_DESCRIPTION OF THE TASK_: In the listing below, which lines contain the string "Kennedy"? Copy them all.

● ● ● ● ● ● ●

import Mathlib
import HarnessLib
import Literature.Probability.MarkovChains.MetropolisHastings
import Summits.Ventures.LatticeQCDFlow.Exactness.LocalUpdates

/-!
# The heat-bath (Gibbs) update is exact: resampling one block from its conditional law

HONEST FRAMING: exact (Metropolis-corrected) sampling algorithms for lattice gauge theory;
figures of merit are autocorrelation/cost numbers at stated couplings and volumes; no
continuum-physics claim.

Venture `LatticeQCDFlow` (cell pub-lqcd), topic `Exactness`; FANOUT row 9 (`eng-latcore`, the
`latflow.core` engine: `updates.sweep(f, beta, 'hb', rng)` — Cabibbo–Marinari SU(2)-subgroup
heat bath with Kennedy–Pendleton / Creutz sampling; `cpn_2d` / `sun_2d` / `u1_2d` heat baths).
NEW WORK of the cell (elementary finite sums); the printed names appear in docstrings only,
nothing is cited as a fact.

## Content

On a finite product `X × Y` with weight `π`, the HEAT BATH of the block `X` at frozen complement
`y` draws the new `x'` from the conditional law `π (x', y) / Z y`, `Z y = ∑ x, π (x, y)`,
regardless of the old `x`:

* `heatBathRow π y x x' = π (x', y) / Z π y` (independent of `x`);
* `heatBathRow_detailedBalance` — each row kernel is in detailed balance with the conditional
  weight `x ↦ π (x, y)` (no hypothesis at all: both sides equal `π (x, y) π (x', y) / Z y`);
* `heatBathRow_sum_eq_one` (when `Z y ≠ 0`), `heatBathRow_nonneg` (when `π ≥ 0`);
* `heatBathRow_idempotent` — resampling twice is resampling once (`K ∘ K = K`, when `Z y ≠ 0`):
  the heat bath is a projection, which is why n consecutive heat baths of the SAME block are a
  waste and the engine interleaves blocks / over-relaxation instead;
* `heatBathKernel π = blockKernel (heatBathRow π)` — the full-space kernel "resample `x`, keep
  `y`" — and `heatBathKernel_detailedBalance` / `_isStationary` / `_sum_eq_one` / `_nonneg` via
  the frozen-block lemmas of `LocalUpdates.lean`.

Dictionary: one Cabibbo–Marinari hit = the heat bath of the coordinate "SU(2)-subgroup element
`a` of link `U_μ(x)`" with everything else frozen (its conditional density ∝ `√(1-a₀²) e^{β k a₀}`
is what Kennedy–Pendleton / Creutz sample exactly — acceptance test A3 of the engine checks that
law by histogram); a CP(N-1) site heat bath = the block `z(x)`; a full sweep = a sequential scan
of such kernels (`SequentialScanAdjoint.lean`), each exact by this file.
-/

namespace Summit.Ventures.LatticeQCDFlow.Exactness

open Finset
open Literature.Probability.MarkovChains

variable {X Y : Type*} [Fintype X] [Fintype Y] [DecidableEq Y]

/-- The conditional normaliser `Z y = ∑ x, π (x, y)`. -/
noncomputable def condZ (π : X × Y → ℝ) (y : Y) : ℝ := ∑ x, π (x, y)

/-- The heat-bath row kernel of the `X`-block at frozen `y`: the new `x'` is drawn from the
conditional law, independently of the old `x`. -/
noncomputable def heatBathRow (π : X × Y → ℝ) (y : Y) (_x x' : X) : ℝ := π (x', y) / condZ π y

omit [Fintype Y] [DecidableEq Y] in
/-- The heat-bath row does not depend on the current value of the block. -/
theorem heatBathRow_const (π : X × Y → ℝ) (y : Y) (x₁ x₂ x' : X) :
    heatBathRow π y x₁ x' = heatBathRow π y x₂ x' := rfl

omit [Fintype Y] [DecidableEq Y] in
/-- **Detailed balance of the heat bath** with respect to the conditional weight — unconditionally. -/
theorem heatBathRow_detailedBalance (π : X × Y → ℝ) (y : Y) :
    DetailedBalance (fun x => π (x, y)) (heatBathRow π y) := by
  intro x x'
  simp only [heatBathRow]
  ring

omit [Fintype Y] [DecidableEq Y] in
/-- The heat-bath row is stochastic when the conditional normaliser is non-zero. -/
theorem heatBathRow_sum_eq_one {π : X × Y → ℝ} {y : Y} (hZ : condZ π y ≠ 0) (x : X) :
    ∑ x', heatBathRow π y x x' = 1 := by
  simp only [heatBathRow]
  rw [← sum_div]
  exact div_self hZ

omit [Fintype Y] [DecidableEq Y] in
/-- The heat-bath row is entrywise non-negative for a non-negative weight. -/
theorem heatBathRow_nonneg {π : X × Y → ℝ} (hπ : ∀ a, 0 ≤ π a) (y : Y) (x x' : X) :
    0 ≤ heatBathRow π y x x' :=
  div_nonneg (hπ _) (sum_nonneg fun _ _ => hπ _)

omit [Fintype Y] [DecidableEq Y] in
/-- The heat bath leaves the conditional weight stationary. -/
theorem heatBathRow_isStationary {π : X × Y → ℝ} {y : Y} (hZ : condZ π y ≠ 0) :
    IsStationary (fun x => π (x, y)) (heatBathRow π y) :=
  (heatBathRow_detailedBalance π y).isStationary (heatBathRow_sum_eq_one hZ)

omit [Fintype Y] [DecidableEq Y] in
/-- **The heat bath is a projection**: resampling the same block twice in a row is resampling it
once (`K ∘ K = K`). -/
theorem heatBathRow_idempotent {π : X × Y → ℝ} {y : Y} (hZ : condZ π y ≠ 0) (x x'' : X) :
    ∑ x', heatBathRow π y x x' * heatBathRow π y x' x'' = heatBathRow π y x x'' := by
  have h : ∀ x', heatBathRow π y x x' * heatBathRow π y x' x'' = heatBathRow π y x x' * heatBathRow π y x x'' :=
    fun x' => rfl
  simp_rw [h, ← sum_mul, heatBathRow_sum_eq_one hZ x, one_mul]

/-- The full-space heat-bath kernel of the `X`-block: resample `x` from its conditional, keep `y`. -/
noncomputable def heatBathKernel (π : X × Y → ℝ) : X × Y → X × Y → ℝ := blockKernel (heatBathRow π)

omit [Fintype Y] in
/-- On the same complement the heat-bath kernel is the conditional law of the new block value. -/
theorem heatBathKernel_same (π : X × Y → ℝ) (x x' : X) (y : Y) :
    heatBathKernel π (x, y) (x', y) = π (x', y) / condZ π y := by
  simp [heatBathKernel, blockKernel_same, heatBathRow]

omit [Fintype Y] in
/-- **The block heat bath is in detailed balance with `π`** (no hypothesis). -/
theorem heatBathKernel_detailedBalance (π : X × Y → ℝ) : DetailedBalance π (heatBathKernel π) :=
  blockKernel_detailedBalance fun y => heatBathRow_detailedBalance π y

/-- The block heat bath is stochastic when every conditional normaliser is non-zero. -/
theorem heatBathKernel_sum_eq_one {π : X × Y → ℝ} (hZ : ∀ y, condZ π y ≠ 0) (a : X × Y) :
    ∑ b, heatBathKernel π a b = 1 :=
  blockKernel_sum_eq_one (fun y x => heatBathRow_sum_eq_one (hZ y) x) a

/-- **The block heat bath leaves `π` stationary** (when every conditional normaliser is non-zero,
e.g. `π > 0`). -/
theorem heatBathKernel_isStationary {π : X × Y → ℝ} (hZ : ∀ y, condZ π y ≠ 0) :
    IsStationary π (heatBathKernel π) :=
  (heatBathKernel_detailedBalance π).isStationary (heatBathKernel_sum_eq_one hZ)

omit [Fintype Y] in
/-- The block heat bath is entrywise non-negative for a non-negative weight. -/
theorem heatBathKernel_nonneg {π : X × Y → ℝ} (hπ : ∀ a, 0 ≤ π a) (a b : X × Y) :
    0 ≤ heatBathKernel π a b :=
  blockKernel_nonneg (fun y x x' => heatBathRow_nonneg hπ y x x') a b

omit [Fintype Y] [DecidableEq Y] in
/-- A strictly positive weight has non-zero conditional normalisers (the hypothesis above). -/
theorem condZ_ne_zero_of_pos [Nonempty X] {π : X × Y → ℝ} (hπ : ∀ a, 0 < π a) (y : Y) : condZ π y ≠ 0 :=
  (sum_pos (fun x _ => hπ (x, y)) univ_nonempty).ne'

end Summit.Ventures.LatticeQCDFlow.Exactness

● ● ● ● ● ● ●

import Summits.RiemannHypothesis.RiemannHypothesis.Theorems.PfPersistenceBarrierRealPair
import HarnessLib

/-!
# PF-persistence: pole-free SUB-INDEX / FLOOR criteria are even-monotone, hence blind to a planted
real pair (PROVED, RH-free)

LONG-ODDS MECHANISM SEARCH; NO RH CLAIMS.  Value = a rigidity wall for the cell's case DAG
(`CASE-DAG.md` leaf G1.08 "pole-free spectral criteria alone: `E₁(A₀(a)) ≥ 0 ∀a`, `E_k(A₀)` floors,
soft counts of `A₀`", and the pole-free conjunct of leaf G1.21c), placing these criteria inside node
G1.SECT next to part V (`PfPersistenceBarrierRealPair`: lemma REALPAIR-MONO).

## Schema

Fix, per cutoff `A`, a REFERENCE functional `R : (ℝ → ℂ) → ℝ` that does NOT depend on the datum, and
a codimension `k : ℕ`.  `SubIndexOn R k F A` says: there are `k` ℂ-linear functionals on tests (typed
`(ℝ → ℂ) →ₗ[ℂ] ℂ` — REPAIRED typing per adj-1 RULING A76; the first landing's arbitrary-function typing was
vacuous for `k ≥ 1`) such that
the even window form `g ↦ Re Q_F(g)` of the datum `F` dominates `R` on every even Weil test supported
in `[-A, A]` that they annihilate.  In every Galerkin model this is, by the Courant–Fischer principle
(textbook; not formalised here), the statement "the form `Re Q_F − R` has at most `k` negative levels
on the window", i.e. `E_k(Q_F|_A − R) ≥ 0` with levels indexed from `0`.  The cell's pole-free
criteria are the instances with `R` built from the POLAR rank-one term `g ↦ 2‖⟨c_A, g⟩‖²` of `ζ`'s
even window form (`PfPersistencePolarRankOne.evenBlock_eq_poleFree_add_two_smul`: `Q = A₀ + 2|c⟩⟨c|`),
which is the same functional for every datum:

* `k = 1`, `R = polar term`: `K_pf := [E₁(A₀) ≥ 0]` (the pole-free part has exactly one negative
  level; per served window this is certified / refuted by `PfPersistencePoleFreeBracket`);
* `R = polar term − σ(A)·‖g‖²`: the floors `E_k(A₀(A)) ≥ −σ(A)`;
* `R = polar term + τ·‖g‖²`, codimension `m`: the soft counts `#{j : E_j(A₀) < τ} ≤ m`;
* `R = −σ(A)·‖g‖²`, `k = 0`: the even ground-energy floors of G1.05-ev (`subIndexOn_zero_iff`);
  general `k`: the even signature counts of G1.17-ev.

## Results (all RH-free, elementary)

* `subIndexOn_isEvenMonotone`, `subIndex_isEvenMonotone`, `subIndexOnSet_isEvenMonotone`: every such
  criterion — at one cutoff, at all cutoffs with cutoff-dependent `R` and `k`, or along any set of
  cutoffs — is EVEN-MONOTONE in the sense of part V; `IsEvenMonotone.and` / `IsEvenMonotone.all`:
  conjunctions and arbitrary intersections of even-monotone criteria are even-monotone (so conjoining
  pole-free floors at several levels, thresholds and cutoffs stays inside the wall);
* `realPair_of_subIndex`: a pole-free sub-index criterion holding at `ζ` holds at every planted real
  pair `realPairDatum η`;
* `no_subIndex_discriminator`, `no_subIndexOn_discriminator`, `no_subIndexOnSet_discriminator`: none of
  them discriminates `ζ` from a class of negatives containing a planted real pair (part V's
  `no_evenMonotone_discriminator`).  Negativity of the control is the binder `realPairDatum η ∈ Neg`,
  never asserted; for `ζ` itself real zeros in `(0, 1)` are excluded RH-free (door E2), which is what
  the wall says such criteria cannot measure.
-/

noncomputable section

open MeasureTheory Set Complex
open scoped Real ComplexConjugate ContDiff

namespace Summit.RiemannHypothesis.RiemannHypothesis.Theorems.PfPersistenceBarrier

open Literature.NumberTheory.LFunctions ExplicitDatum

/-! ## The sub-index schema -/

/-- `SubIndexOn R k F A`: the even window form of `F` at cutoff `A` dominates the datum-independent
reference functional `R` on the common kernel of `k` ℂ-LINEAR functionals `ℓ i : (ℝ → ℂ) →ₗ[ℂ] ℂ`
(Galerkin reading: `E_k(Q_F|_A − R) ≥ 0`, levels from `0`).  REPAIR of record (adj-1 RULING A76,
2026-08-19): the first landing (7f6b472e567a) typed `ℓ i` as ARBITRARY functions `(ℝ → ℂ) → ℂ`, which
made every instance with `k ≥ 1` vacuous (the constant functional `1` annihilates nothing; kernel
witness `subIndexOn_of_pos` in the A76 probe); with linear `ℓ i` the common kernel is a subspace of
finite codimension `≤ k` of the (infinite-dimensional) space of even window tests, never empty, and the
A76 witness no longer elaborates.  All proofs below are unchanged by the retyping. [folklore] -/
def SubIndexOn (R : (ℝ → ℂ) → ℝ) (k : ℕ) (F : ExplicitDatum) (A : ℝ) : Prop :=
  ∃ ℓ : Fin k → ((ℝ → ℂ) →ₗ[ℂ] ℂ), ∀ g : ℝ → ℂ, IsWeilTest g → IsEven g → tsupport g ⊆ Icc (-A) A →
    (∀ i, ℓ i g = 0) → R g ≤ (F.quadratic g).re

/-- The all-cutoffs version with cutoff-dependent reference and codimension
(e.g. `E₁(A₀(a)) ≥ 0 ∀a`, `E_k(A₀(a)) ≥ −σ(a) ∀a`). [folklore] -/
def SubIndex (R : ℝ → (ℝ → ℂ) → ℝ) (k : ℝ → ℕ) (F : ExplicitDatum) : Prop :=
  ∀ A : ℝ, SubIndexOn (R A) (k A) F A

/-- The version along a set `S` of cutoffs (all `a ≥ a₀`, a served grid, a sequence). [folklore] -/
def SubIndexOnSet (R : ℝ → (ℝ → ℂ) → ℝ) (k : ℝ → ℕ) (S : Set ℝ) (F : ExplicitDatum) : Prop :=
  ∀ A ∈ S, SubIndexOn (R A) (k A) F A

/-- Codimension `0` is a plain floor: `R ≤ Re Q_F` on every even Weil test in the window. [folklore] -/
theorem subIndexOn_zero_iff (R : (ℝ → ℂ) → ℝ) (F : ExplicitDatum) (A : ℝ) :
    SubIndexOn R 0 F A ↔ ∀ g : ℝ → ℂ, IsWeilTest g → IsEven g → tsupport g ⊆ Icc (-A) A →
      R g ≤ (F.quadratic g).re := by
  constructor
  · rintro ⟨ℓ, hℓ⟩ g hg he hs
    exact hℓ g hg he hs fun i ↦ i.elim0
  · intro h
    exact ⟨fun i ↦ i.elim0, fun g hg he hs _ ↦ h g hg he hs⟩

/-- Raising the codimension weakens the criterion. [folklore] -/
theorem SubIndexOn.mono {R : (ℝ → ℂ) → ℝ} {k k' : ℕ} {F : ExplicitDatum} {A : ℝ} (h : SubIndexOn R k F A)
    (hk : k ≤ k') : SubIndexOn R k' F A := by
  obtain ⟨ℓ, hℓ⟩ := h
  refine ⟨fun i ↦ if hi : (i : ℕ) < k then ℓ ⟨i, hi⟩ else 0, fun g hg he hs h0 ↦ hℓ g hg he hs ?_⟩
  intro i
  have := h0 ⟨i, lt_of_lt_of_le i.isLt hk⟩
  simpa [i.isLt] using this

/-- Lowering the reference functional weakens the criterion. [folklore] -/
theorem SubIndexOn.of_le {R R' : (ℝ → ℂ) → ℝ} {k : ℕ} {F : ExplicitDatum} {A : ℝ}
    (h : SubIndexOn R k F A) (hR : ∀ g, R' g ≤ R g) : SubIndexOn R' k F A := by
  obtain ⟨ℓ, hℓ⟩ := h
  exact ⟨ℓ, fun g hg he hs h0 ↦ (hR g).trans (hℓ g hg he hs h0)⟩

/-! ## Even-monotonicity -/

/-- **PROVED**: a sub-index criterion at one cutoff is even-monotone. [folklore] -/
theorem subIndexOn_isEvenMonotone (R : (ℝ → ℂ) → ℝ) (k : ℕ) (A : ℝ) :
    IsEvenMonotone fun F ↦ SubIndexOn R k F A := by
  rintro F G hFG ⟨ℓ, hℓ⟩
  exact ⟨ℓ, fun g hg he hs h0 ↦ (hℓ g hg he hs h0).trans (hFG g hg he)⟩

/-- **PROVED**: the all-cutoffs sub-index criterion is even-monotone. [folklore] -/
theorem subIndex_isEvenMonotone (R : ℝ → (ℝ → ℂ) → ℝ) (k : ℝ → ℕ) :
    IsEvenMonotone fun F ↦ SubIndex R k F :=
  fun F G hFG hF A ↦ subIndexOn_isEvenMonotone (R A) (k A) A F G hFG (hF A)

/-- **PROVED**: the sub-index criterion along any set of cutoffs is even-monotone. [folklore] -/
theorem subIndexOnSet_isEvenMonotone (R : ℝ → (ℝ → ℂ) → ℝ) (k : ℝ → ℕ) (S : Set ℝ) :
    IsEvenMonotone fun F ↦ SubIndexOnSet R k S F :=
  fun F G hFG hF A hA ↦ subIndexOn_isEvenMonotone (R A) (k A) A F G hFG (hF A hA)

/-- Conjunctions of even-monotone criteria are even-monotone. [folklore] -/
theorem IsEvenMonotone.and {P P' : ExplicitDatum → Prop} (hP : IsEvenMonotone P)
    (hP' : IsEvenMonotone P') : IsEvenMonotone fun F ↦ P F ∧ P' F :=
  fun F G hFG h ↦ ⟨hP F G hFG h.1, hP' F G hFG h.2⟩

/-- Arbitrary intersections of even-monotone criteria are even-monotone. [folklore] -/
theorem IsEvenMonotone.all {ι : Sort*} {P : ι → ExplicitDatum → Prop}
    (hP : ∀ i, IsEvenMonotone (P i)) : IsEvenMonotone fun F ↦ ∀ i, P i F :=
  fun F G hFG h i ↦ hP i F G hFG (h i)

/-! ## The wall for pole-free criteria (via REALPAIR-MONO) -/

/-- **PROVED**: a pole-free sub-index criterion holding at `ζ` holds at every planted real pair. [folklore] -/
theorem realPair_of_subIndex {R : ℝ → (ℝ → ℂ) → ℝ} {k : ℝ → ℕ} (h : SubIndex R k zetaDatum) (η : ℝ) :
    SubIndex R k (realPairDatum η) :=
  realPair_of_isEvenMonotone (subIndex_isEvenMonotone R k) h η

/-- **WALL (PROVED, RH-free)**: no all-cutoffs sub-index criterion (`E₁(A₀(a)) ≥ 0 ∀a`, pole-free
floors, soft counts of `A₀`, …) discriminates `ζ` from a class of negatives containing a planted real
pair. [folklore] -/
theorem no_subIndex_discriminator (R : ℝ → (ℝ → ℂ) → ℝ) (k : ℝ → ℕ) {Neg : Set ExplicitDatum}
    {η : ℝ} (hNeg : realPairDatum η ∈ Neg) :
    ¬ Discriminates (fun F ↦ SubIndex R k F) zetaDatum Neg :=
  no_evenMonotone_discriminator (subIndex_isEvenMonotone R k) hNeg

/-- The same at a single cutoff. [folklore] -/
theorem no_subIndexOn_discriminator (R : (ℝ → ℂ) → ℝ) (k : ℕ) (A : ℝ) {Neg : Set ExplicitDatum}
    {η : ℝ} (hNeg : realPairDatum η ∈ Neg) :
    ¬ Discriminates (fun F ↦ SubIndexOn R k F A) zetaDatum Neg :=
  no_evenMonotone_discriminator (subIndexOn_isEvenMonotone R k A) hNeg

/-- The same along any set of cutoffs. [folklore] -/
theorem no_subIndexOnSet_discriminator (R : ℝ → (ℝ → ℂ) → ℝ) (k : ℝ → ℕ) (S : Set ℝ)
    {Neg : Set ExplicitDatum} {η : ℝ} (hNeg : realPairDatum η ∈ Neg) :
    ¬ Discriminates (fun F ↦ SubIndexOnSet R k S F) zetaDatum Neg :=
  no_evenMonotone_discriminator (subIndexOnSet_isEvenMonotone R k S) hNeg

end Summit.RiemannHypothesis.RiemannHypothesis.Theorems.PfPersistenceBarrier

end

● ● ● ● ● ● ●

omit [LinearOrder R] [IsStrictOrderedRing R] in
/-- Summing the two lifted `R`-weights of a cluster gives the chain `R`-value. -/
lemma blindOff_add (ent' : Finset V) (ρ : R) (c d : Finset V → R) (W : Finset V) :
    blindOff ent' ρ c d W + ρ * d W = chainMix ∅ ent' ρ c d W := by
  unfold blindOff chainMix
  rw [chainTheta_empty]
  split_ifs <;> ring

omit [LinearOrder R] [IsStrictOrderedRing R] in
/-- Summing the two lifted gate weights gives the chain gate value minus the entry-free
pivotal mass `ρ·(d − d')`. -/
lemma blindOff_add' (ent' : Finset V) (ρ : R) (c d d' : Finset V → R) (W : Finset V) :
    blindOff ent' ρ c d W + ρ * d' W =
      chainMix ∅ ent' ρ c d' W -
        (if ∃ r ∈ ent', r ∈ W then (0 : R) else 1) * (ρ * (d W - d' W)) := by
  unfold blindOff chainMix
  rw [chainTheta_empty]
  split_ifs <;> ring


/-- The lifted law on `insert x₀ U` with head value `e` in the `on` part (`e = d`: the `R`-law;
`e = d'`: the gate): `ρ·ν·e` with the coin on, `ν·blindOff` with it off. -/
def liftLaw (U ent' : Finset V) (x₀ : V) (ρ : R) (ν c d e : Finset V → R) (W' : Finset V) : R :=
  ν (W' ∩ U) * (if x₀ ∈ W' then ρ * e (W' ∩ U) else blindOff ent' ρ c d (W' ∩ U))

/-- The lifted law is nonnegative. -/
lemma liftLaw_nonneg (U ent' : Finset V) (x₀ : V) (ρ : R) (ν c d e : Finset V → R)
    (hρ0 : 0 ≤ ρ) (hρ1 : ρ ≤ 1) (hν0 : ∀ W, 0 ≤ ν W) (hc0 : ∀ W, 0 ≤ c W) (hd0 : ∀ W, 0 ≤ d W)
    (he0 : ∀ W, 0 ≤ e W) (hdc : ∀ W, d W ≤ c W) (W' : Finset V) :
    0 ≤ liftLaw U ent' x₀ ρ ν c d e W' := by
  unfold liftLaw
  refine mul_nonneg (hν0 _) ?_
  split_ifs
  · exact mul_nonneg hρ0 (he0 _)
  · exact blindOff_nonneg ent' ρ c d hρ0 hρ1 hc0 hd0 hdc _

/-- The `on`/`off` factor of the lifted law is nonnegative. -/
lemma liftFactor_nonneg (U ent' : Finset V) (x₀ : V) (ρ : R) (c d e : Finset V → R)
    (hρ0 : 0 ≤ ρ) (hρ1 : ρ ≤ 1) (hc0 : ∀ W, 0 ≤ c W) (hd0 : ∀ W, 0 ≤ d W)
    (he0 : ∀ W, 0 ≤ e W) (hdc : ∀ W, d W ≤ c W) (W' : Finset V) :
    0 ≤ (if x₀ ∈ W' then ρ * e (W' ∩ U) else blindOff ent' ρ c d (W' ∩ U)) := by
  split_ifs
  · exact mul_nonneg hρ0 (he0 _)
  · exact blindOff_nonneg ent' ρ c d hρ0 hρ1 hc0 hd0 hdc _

● ● ● ● ● ● ●

_FINISHED EXERCISE_:
heat bath with Kennedy–Pendleton / Creutz sampling; `cpn_2d` / `sun_2d` / `u1_2d` heat baths).
is what Kennedy–Pendleton / Creutz sample exactly — acceptance test A3 of the engine checks that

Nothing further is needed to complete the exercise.